BEGIN DATA RECORDS

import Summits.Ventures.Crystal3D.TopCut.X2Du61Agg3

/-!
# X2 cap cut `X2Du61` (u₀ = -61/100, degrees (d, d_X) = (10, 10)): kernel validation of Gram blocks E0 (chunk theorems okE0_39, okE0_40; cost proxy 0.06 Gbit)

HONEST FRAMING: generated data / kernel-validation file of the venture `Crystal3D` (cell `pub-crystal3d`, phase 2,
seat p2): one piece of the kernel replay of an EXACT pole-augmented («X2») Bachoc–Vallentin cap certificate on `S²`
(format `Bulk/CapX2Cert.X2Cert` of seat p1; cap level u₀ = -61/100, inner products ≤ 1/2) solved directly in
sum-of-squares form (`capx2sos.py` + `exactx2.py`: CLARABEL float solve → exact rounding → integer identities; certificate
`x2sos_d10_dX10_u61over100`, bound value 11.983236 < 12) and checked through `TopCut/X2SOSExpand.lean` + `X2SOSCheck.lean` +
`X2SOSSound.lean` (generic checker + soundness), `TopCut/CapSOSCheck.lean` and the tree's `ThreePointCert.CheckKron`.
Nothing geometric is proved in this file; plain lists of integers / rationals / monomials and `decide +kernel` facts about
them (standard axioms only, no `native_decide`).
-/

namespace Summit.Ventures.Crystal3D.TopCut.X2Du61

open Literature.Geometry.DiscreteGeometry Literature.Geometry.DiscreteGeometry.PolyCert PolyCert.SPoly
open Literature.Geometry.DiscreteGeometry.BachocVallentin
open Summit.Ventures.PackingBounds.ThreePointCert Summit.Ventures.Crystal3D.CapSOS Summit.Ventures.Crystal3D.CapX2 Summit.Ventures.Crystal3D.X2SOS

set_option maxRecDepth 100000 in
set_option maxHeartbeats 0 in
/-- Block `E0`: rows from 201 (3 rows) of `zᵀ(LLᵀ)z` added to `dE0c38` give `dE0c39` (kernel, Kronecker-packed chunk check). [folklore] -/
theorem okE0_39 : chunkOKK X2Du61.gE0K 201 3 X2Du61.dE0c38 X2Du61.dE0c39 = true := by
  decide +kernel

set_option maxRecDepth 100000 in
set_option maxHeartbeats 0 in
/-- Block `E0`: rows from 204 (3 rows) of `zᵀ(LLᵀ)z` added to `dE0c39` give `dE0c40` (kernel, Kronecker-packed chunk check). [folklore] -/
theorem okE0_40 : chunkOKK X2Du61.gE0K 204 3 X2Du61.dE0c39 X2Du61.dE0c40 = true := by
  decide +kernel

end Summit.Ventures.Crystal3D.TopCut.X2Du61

END DATA RECORDS
BEGIN DATA RECORDS

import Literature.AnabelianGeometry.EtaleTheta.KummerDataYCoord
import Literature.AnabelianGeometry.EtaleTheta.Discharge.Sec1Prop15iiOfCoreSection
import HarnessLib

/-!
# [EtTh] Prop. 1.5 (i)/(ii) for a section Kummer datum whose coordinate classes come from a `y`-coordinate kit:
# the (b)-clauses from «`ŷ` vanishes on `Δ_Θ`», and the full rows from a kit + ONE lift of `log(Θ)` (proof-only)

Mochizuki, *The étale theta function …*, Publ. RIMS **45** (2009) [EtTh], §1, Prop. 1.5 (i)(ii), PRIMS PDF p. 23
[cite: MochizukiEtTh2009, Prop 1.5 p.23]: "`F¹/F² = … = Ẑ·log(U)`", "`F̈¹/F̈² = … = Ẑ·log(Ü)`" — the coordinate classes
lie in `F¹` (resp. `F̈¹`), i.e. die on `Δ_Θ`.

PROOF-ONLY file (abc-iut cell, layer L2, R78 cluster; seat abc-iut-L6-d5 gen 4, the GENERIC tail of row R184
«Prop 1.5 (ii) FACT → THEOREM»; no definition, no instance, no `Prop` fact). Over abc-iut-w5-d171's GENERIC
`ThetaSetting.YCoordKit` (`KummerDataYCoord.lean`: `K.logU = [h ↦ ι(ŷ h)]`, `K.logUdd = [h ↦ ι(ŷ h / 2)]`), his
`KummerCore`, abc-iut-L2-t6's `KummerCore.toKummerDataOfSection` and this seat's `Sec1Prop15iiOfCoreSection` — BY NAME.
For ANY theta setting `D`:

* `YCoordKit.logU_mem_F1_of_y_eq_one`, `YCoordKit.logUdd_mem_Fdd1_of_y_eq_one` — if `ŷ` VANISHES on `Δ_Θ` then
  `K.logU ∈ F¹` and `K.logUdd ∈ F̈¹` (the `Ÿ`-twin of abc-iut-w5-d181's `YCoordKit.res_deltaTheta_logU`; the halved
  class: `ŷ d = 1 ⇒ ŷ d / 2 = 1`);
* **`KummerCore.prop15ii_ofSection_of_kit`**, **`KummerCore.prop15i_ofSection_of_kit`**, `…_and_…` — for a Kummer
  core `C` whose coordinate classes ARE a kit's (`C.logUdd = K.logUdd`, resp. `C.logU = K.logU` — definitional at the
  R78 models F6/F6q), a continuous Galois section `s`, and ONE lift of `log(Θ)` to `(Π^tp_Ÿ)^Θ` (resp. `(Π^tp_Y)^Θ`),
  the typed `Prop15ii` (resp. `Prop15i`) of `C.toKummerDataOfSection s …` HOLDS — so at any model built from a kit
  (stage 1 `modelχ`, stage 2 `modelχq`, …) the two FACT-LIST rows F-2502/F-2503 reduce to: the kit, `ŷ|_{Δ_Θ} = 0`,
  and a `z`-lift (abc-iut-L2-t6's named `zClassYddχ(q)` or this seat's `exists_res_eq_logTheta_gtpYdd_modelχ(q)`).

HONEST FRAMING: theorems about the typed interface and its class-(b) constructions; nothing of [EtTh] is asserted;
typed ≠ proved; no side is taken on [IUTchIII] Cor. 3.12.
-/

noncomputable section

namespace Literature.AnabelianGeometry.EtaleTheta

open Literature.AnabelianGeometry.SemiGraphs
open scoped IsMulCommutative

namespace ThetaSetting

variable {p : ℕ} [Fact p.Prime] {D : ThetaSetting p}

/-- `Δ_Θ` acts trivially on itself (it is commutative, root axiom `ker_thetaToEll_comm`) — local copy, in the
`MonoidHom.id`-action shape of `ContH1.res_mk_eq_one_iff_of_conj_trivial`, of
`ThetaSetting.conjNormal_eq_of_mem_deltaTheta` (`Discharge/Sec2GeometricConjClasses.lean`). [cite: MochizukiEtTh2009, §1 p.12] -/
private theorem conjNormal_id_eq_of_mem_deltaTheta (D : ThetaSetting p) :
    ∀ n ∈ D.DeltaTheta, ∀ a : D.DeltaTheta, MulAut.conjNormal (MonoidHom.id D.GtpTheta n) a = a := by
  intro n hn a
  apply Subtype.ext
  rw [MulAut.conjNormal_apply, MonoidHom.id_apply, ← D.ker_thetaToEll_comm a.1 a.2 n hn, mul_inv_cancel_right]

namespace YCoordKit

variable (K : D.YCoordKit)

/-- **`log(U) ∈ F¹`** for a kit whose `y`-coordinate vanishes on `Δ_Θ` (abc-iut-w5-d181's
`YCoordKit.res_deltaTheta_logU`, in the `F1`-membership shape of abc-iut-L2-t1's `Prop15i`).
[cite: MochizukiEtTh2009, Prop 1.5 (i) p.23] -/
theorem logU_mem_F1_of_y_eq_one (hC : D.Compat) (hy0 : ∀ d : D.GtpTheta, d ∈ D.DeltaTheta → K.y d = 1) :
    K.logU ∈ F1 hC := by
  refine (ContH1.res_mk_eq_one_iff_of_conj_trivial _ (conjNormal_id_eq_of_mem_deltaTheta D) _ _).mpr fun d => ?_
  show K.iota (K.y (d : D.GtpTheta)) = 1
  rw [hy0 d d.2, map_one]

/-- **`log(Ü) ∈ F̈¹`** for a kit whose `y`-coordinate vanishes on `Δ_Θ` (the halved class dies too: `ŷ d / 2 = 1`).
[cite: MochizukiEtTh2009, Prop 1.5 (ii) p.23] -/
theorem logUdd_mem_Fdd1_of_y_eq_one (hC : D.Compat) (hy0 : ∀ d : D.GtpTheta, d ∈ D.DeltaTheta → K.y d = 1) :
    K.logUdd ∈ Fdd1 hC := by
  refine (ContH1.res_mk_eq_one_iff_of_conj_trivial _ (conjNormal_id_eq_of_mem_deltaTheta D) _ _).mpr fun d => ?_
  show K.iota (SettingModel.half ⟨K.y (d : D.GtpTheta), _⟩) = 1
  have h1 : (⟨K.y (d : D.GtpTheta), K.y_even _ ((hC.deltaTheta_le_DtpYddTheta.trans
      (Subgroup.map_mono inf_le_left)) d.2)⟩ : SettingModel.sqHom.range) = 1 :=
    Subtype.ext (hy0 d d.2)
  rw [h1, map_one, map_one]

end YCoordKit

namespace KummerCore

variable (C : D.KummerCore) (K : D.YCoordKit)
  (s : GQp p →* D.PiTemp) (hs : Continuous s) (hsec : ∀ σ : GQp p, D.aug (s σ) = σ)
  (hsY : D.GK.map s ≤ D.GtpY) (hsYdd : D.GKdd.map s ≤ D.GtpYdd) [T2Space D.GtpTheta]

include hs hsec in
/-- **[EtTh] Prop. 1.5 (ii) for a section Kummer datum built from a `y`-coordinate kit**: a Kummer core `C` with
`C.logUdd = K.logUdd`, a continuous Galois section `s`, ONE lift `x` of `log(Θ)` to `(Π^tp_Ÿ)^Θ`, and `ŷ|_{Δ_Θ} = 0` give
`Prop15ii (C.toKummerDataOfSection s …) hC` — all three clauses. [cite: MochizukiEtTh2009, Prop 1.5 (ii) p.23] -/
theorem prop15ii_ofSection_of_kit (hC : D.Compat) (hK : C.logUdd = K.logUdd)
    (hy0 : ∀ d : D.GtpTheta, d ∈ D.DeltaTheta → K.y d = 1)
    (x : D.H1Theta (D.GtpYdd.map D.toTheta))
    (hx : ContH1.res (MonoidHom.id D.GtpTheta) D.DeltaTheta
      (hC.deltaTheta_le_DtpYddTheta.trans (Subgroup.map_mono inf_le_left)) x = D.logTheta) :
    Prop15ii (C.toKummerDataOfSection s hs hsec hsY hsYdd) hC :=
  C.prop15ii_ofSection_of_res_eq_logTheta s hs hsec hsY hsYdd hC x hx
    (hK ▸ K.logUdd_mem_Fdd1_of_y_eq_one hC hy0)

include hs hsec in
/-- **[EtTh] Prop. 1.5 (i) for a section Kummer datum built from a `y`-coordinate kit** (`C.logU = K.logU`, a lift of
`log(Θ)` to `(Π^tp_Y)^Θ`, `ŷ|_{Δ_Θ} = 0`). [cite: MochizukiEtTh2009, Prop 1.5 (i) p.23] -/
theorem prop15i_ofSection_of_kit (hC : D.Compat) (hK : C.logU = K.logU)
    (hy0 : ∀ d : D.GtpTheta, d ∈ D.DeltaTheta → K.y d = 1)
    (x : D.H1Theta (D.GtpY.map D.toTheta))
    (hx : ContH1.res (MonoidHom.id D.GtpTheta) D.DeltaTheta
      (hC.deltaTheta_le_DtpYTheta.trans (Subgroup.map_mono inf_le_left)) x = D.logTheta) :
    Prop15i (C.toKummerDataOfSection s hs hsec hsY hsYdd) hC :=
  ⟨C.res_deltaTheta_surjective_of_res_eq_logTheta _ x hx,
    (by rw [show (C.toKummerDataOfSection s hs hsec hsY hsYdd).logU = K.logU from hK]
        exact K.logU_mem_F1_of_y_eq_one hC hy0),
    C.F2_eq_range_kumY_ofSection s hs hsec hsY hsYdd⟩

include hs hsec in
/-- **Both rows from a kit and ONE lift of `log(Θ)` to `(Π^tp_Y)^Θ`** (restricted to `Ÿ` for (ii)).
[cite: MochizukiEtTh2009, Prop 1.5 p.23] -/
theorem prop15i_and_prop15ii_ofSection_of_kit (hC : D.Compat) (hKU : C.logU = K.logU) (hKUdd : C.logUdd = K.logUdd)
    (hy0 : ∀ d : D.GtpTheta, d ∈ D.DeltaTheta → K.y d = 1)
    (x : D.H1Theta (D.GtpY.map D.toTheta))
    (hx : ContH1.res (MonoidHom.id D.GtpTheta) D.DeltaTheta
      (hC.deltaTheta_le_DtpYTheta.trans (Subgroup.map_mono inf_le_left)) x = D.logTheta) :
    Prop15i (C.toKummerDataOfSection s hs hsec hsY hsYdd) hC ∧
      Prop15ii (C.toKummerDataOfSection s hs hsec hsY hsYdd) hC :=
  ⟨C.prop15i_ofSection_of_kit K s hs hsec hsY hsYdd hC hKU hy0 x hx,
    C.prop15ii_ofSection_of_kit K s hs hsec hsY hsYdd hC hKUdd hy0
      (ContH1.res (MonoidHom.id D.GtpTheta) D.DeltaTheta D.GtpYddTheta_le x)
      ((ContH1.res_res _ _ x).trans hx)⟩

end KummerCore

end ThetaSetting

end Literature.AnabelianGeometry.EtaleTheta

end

END DATA RECORDS

» WHAT NEEDS TO BE DONE
Retype only the stretch of lines above starting at the one with "PROOF-ONLY file (abc-iut" and stopping at the one with "intro n hn a", exactly as written, with both kept.

» SOLUTION TO THIS TASK
PROOF-ONLY file (abc-iut cell, layer L2, R78 cluster; seat abc-iut-L6-d5 gen 4, the GENERIC tail of row R184
«Prop 1.5 (ii) FACT → THEOREM»; no definition, no instance, no `Prop` fact). Over abc-iut-w5-d171's GENERIC
`ThetaSetting.YCoordKit` (`KummerDataYCoord.lean`: `K.logU = [h ↦ ι(ŷ h)]`, `K.logUdd = [h ↦ ι(ŷ h / 2)]`), his
`KummerCore`, abc-iut-L2-t6's `KummerCore.toKummerDataOfSection` and this seat's `Sec1Prop15iiOfCoreSection` — BY NAME.
For ANY theta setting `D`:

* `YCoordKit.logU_mem_F1_of_y_eq_one`, `YCoordKit.logUdd_mem_Fdd1_of_y_eq_one` — if `ŷ` VANISHES on `Δ_Θ` then
  `K.logU ∈ F¹` and `K.logUdd ∈ F̈¹` (the `Ÿ`-twin of abc-iut-w5-d181's `YCoordKit.res_deltaTheta_logU`; the halved
  class: `ŷ d = 1 ⇒ ŷ d / 2 = 1`);
* **`KummerCore.prop15ii_ofSection_of_kit`**, **`KummerCore.prop15i_ofSection_of_kit`**, `…_and_…` — for a Kummer
  core `C` whose coordinate classes ARE a kit's (`C.logUdd = K.logUdd`, resp. `C.logU = K.logU` — definitional at the
  R78 models F6/F6q), a continuous Galois section `s`, and ONE lift of `log(Θ)` to `(Π^tp_Ÿ)^Θ` (resp. `(Π^tp_Y)^Θ`),
  the typed `Prop15ii` (resp. `Prop15i`) of `C.toKummerDataOfSection s …` HOLDS — so at any model built from a kit
  (stage 1 `modelχ`, stage 2 `modelχq`, …) the two FACT-LIST rows F-2502/F-2503 reduce to: the kit, `ŷ|_{Δ_Θ} = 0`,
  and a `z`-lift (abc-iut-L2-t6's named `zClassYddχ(q)` or this seat's `exists_res_eq_logTheta_gtpYdd_modelχ(q)`).

HONEST FRAMING: theorems about the typed interface and its class-(b) constructions; nothing of [EtTh] is asserted;
typed ≠ proved; no side is taken on [IUTchIII] Cor. 3.12.
-/

noncomputable section

namespace Literature.AnabelianGeometry.EtaleTheta

open Literature.AnabelianGeometry.SemiGraphs
open scoped IsMulCommutative

namespace ThetaSetting

variable {p : ℕ} [Fact p.Prime] {D : ThetaSetting p}

/-- `Δ_Θ` acts trivially on itself (it is commutative, root axiom `ker_thetaToEll_comm`) — local copy, in the
`MonoidHom.id`-action shape of `ContH1.res_mk_eq_one_iff_of_conj_trivial`, of
`ThetaSetting.conjNormal_eq_of_mem_deltaTheta` (`Discharge/Sec2GeometricConjClasses.lean`). [cite: MochizukiEtTh2009, §1 p.12] -/
private theorem conjNormal_id_eq_of_mem_deltaTheta (D : ThetaSetting p) :
    ∀ n ∈ D.DeltaTheta, ∀ a : D.DeltaTheta, MulAut.conjNormal (MonoidHom.id D.GtpTheta n) a = a := by
  intro n hn a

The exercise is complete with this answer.